As you are cycling along you can see the markers for places where people have died, it’s sad to see so many of them. You also have to watch out for trucks coming up and down the road and we were given strict instructions to always go to the mountainside and never near the edge when you hear a vehicle coming.
We carried on cycling down the valley until we got to a point where the temperature had increased considerably and it was off with some of the clothes to cool down. We encountered quite a few streams running across the road at points and it wasn’t even the wet season when I was doing it.
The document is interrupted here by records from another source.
import Summits.AnomalousDissipation.AnomalousDissipation.Theorems.SolenoidalFractalHomogenisationRealisedQuasiStaticCellLawWeakSectorDecayRates
import Summits.AnomalousDissipation.AnomalousDissipation.Theorems.SolenoidalFractalHomogenisationRealisedQuasiStaticCellLawWeakFarSlotAlgebra
import Summits.AnomalousDissipation.AnomalousDissipation.Theorems.SolenoidalFractalHomogenisationRealisedQuasiStaticCellLawCellSlotFormulas
import Summits.AnomalousDissipation.AnomalousDissipation.Theorems.SolenoidalFractalHomogenisationRealisedQuasiStaticCellLawWeakFarScalars
import HarnessLib

/-!
# K2R `RealisedQuasiStaticCellLaw`, line `floquet-bloch`, stub `stub_lowSectorWeakFar`: the W-far road at the replayed cell
# word (helper; `--supports stmt-AnomalousDissipation-20446`)

Summits-side helper file (everything proved; no definitions, no named facts). `weakSector_decay_of_rates` instantiated at
`W′ = (cubatureWord.stretch M).stretch (1/ν)`, `κ = ν/n²`, weights `ε = 1/16`, `β = 74`, for a sector representative `ℓ`
with `|ℓ|² ≥ 4` and `‖ℓ‖ ≤ (δ/10⁴)·nν` (weak coupling): the scalar smallness conditions hold for `M ≥ 10`, `ν ≤ 1`, and
the rate inequality `8π²·3720·M(1 + (1−δ)c_W/ν²)/n² ≤ Σ_j m_j` follows from the min-polarisation cubature identity
`Σ_j (slotTerm_j(ℓ,0) − slotTerm_j(ℓ,ℓ)) = (1/3)c0·3720|ℓ|⁴` and the in-plane defect bound (`weakFar_decay_at_cell`).
-/

set_option linter.dupNamespace false

noncomputable section

namespace Summit.AnomalousDissipation.AnomalousDissipation.Theorems.SolenoidalFractalHomogenisation.RealisedQuasiStaticCellLaw

open Set MeasureTheory Filter Topology Function Matrix
open scoped InnerProductSpace ComplexConjugate Matrix
open Literature.Analysis Literature.Analysis.FunctionSpaces Literature.Analysis.FunctionSpaces.Torus
open Literature.Analysis.FluidPDE Literature.Analysis.FluidPDE.LatticeShear

/-- **The W-far road at the cell word.** -/
theorem weakFar_decay_at_cell {δ M ν : ℝ} (hδ : 0 < δ) (hδ1 : δ ≤ 1) (hM : 0 < M) (hM10 : 10 ≤ M)
    (hν : 0 < ν) (hν1 : ν ≤ 1) {n : ℕ}
    (hKn : 8 * Real.pi ^ 2 * 3720 * M * (1 + (1 - 4 * cubatureWord.ramp / 3) * c0) + 300 ≤ (n : ℝ) * ν)
    (ℓ : Fin 3 → ℤ) (hℓ : ℓ ≠ 0) (hℓ4 : 4 ≤ freqNormSq ℓ)
    (hsmall : ‖latticeVec ℓ‖ ≤ δ / 10000 * ((n : ℝ) * ν))
    {w₀ : UnitAddTorus (Fin 3) → EuclideanSpace ℝ (Fin 3)}
    (hw₀ : FunctionSpaces.Torus.MemSobolev 1 (FunctionSpaces.EuclideanSpace.complexify ∘ w₀))
    (hdiv : FunctionSpaces.Torus.IsWeaklyDivFree w₀) (hmean : FunctionSpaces.Torus.HasZeroMean w₀)
    (hsupp : ∀ k : Fin 3 → ℤ, ¬ ((∃ z : Fin 3 → ℤ, k = ℓ + (n:ℤ) • z) ∨ (∃ z : Fin 3 → ℤ, k = -ℓ + (n:ℤ) • z)) →
      UnitAddTorus.mFourierCoeff (FunctionSpaces.EuclideanSpace.complexify ∘ w₀) k = 0)
    {T : ℝ} (hT : 0 < T) {w : ℝ → UnitAddTorus (Fin 3) → EuclideanSpace ℝ (Fin 3)}
    (hw : Torus.IsWeakPassiveVectorOn 0 T (ν / (n : ℝ) ^ 2)
      (((cubatureWord.stretch M hM).stretch (1 / ν) (one_div_pos.mpr hν)).cell n) w₀ w) :
    ∀ᵐ t ∂(volume.restrict (Ioo 0 T)), ∫ x, ‖w t x‖ ^ 2 ≤
      ((8 * Real.pi ^ 2 * 3720 * M * (1 + (1 - 4 * cubatureWord.ramp / 3) * c0) + 300) / ν) *
        Real.exp (-(8 * Real.pi ^ 2 * (1 + (1 - δ) * ((1 - 4 * cubatureWord.ramp / 3) * c0) / ν ^ 2) * ν /
          (n : ℝ) ^ 2) * t) * ∫ x, ‖w₀ x‖ ^ 2 := by
  classical
  obtain ⟨W', hW'⟩ : ∃ W' : LatticeWord 26, W' = (cubatureWord.stretch M hM).stretch (1 / ν) (one_div_pos.mpr hν) :=
    ⟨_, rfl⟩
  rw [← hW'] at hw
  have hπ := Real.pi_gt_three
  have hc0p := c0_pos
  have hρ : cubatureWord.ramp = 1 / 2 := (cubature_phase_fields 0).2.2.2
  have hcc : c0 = 7 / (4960 * Real.pi ^ 4) := rfl
  have hcW : 0 < (1 - 4 * cubatureWord.ramp / 3) * c0 := by rw [hρ]; positivity
  have hnν : 300 ≤ (n : ℝ) * ν := by
    have : 0 ≤ 8 * Real.pi ^ 2 * 3720 * M * (1 + (1 - 4 * cubatureWord.ramp / 3) * c0) := by positivity
    linarith
  have hn : 0 < n := Nat.pos_of_ne_zero (by rintro rfl; norm_num at hnν)
  have hn' : (0 : ℝ) < n := by exact_mod_cast hn
  have hκ : 0 < ν / (n : ℝ) ^ 2 := by positivity
  -- the slot constants of `W'`
  have hcs := fun j => cellSlot_formulas cubatureWord hM hν hn j ℓ
  have hfm : ∀ j, (W'.phase j).m = (cubatureWord.phase j).m := fun j => by rw [hW']; exact (hcs j).1
  have hfe : ∀ j, (W'.phase j).e = (cubatureWord.phase j).e := fun j => by rw [hW']; exact (hcs j).2.1
  have hfφ : ∀ j, (W'.phase j).φ = (cubatureWord.phase j).φ := fun j => by rw [hW']; exact (hcs j).2.2.1
  have hfτ : ∀ j, (W'.phase j).τ = M * (cubatureWord.phase j).τ / ν := fun j => by
    rw [hW']; exact (hcs j).2.2.2.1
  have hframp : W'.ramp = cubatureWord.ramp := by rw [hW']; exact (hcs 0).2.2.2.2.1
  have hfP : W'.period = M * 3720 / ν := by rw [hW', (hcs 0).2.2.2.2.2.1, period_cubatureWord]
  have hΛ := fun j => (hcs j).2.2.2.2.2.2.1
  have hg := fun j => (hcs j).2.2.2.2.2.2.2.2.1
  have hTj := fun j => (hcs j).2.2.2.2.2.2.2.2.2
  clear hcs
  have hslot := fun j => cubature_slot_bounds j
  -- sector data
  have ha1 : 1 ≤ ‖latticeVec ℓ‖ := one_le_norm_latticeVec hℓ
  have hA : freqNormSq ℓ = ‖latticeVec ℓ‖ ^ 2 := (norm_latticeVec_sq ℓ).symm
  have ha2 : 2 ≤ ‖latticeVec ℓ‖ := by nlinarith [norm_nonneg (latticeVec ℓ)]
  have han : 10000 * ‖latticeVec ℓ‖ ≤ (n : ℝ) * ν := by
    have h1 : δ / 10000 * ((n : ℝ) * ν) ≤ 1 / 10000 * ((n : ℝ) * ν) :=
      mul_le_mul_of_nonneg_right (by linarith) (by positivity)
    linarith
  have han' : 10000 * ‖latticeVec ℓ‖ ≤ (n : ℝ) := by
    have : (n : ℝ) * ν ≤ n := mul_le_of_le_one_right hn'.le hν1
    linarith
  have hℓn : 2 * ‖latticeVec ℓ‖ ≤ n := by linarith
  have h4 : ∀ j : Fin 26, 4 * ‖latticeVec ℓ‖ ≤ ‖latticeVec (fun i => (W'.phase j).m i * (n : ℤ))‖ := by
    intro j
    rw [hfm j, (dot_cast_cellFreq ℓ _ n).2]
    have := (hslot j).2.2.2.1
    nlinarith
  have hQ : (latticeVec ℓ) 0 ^ 2 + (latticeVec ℓ) 1 ^ 2 + (latticeVec ℓ) 2 ^ 2 = freqNormSq ℓ := by
    rw [(freqNormSq_coords ℓ).1]; simp only [latticeVec_apply]
  have hgs : ∀ j : Fin 26, ((∑ i, (cubatureWord.phase j).e i * (ℓ i : ℝ)) /
      (8 * Real.pi ^ 2 * freqNormSq (cubatureWord.phase j).m * ‖latticeVec (cubatureWord.phase j).m‖ * n * ν)) ^ 2 ≤
      1 / 10 ^ 10 := fun j =>
    far_coupling_sq_small (coupling_abs_le _ ℓ) (hslot j).1 (hslot j).2.2.2.1 hn' hν han
  -- the target exponent
  obtain ⟨c, hc⟩ : ∃ c : ℝ, c = 8 * Real.pi ^ 2 * 3720 * M *
      (1 + (1 - δ) * ((1 - 4 * cubatureWord.ramp / 3) * c0) / ν ^ 2) / (n : ℝ) ^ 2 := ⟨_, rfl⟩
  have hc0' : 0 ≤ c := by
    rw [hc]
    have : 0 ≤ (1 - δ) * ((1 - 4 * cubatureWord.ramp / 3) * c0) / ν ^ 2 :=
      div_nonneg (mul_nonneg (by linarith) hcW.le) (by positivity)
    positivity
  have main : ∀ᵐ t ∂(volume.restrict (Ioo 0 T)), ∫ x, ‖w t x‖ ^ 2 ≤
      74 * Real.exp c * Real.exp (-(c / W'.period) * t) * ∫ x, ‖w₀ x‖ ^ 2 := by
    refine weakSector_decay_of_rates W' hn hκ ℓ hℓ hℓn hw₀ hdiv hmean hsupp h4 (ε := 1 / 16) (β := 74)
      (by norm_num) (by norm_num) (by norm_num) (by norm_num) ?_ ?_ ?_ hc0' ?_ hT hw
    · intro j
      rw [hfm j, hfe j, hfφ j, hg j]
      exact (hgs j).trans (by norm_num)
    · intro j
      rw [hframp, hfm j, hfe j, hfφ j, hg j]
      exact far_slack_one (sq_nonneg _) (hgs j) hρ
    · intro j
      rw [hframp, hfm j, hfτ j, hTj j]
      exact far_slack_two (hslot j).1 hM10 (hslot j).2.2.2.2 hρ
    · rw [hframp]
      obtain ⟨H, hH⟩ : ∃ H : Fin 26 → ℝ, H = fun j =>
          8 * Real.pi ^ 2 * M * freqNormSq ℓ / (n : ℝ) ^ 2 * (cubatureWord.phase j).τ +
            2 * (2 * (1 - 2 * (1 / 16)) * (1 - 4 * cubatureWord.ramp / 3) *
                (2 * Real.pi ^ 2 * M / (ν ^ 2 * (n : ℝ) ^ 2))) / freqNormSq ℓ *
              (slotTerm (slots j) (latticeVec ℓ) 0 - slotTerm (slots j) (latticeVec ℓ) (latticeVec ℓ)) -
            2 * (1 - 2 * (1 / 16)) * (1 - 4 * cubatureWord.ramp / 3) * (2 * Real.pi ^ 2 * M / (ν ^ 2 * (n : ℝ) ^ 2)) *
              (12 * ‖latticeVec ℓ‖ / (n : ℝ)) * slotTerm (slots j) (latticeVec ℓ) 0 := ⟨_, rfl⟩
      refine le_trans ?_ (Finset.sum_le_sum (f := H) fun j _ => ?_)
      · -- the summed linear form dominates the target
        have hτsum : ∑ j, (cubatureWord.phase j).τ = 3720 := period_cubatureWord
        have hS0 : ∑ j, slotTerm (slots j) (latticeVec ℓ) 0 = 280 * freqNormSq ℓ / (32 * Real.pi ^ 4) := by
          rw [slotTerm_sum, hQ]
          simp only [PiLp.zero_apply]
          ring
        rw [hH, Finset.sum_sub_distrib, Finset.sum_add_distrib]
        simp only [← Finset.mul_sum]
        rw [hτsum, minPol_slotTerm_sum, hQ, hS0, hc]
        exact far_rate_sum hM hν hn' ha2 hA han' hδ.le hρ hcc
      · -- per slot
        rw [hfm j, hfe j, hfφ j, hfτ j, hg j, hΛ j, freqNormSq_cellFreq, hH]
        have hpol := slotTerm_polar (slots j) (latticeVec ℓ)
        rw [← (freqNormSq_coords (slots j).m).1] at hpol
        have hsle := slotTerm_zero_le j (latticeVec ℓ)
        rw [hQ] at hsle
        have hCS := (dot_cast_facts ℓ (fun i => (cubatureWord.phase j).m i * (n : ℤ))).2.2
        rw [(dot_cast_cellFreq ℓ _ n).2] at hCS
        exact farSlot_lower hM hν hν1 hn' ha2 hA han (hslot j).1 (hslot j).2.2.2.1 (hslot j).2.2.1
          (cubatureWord.phase j).τ_pos (cubature_coupling_sq j ℓ) (slotTerm_zero_nonneg j _) hsle hpol
          (dot_cast_facts ℓ ℓ).1 (dot_cast_cellFreq ℓ (cubatureWord.phase j).m n).1
          (by rw [(dot_cast_facts (fun i => (cubatureWord.phase j).m i * (n : ℤ)) ℓ).1, (dot_cast_cellFreq ℓ _ n).2]) hCS hρ
  -- prefactor and rate
  have hpref := far_prefactor hM hν hν1 hn' hδ.le hcW hKn hc
  have hrate : c / W'.period = 8 * Real.pi ^ 2 * (1 + (1 - δ) * ((1 - 4 * cubatureWord.ramp / 3) * c0) / ν ^ 2) * ν /
      (n : ℝ) ^ 2 := by
    rw [hfP, hc]
    field_simp
  have hX : 0 ≤ ∫ x, ‖w₀ x‖ ^ 2 := integral_nonneg fun x => by positivity
  have hK0 : 0 ≤ (8 * Real.pi ^ 2 * 3720 * M * (1 + (1 - 4 * cubatureWord.ramp / 3) * c0) + 300) / ν :=
    le_trans (by positivity) hpref.2
  filter_upwards [main, ae_restrict_mem measurableSet_Ioo] with t ht htI
  refine ht.trans ?_
  rw [hrate]
  exact decay_form_mono hpref.2 hK0 le_rfl htI.1.le hX

end Summit.AnomalousDissipation.AnomalousDissipation.Theorems.SolenoidalFractalHomogenisation.RealisedQuasiStaticCellLaw

end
I can’t imagine how horrible this road must have been to drive up and down with barely any visibility and the rain pouring down.
We finally made it to the town of Yolosa located at 1,200 metres above sea level. We had descended a total of 3,500 metres that day and you could easily tell, it was a lot warmer and a lot easier to breathe.
After this we got in the van and went for dinner before the drive up the new death road of Bolivia in the mist and fog (that was terrifying enough) and back to La Paz. It was a great day and I really enjoyed it, the experience was amazing. If you are ever in La Paz then it is a must do.
Where to stay in La Paz
There are many places to stay in La Paz Bolivia, from hostels with dorm beds to luxury hotels. For less than US $11 you can get a dorm bed in Wild Rover Hostel if you want to splash out a little then for less than US $50 you can get a double room including breakfast at the Qantu Hotel.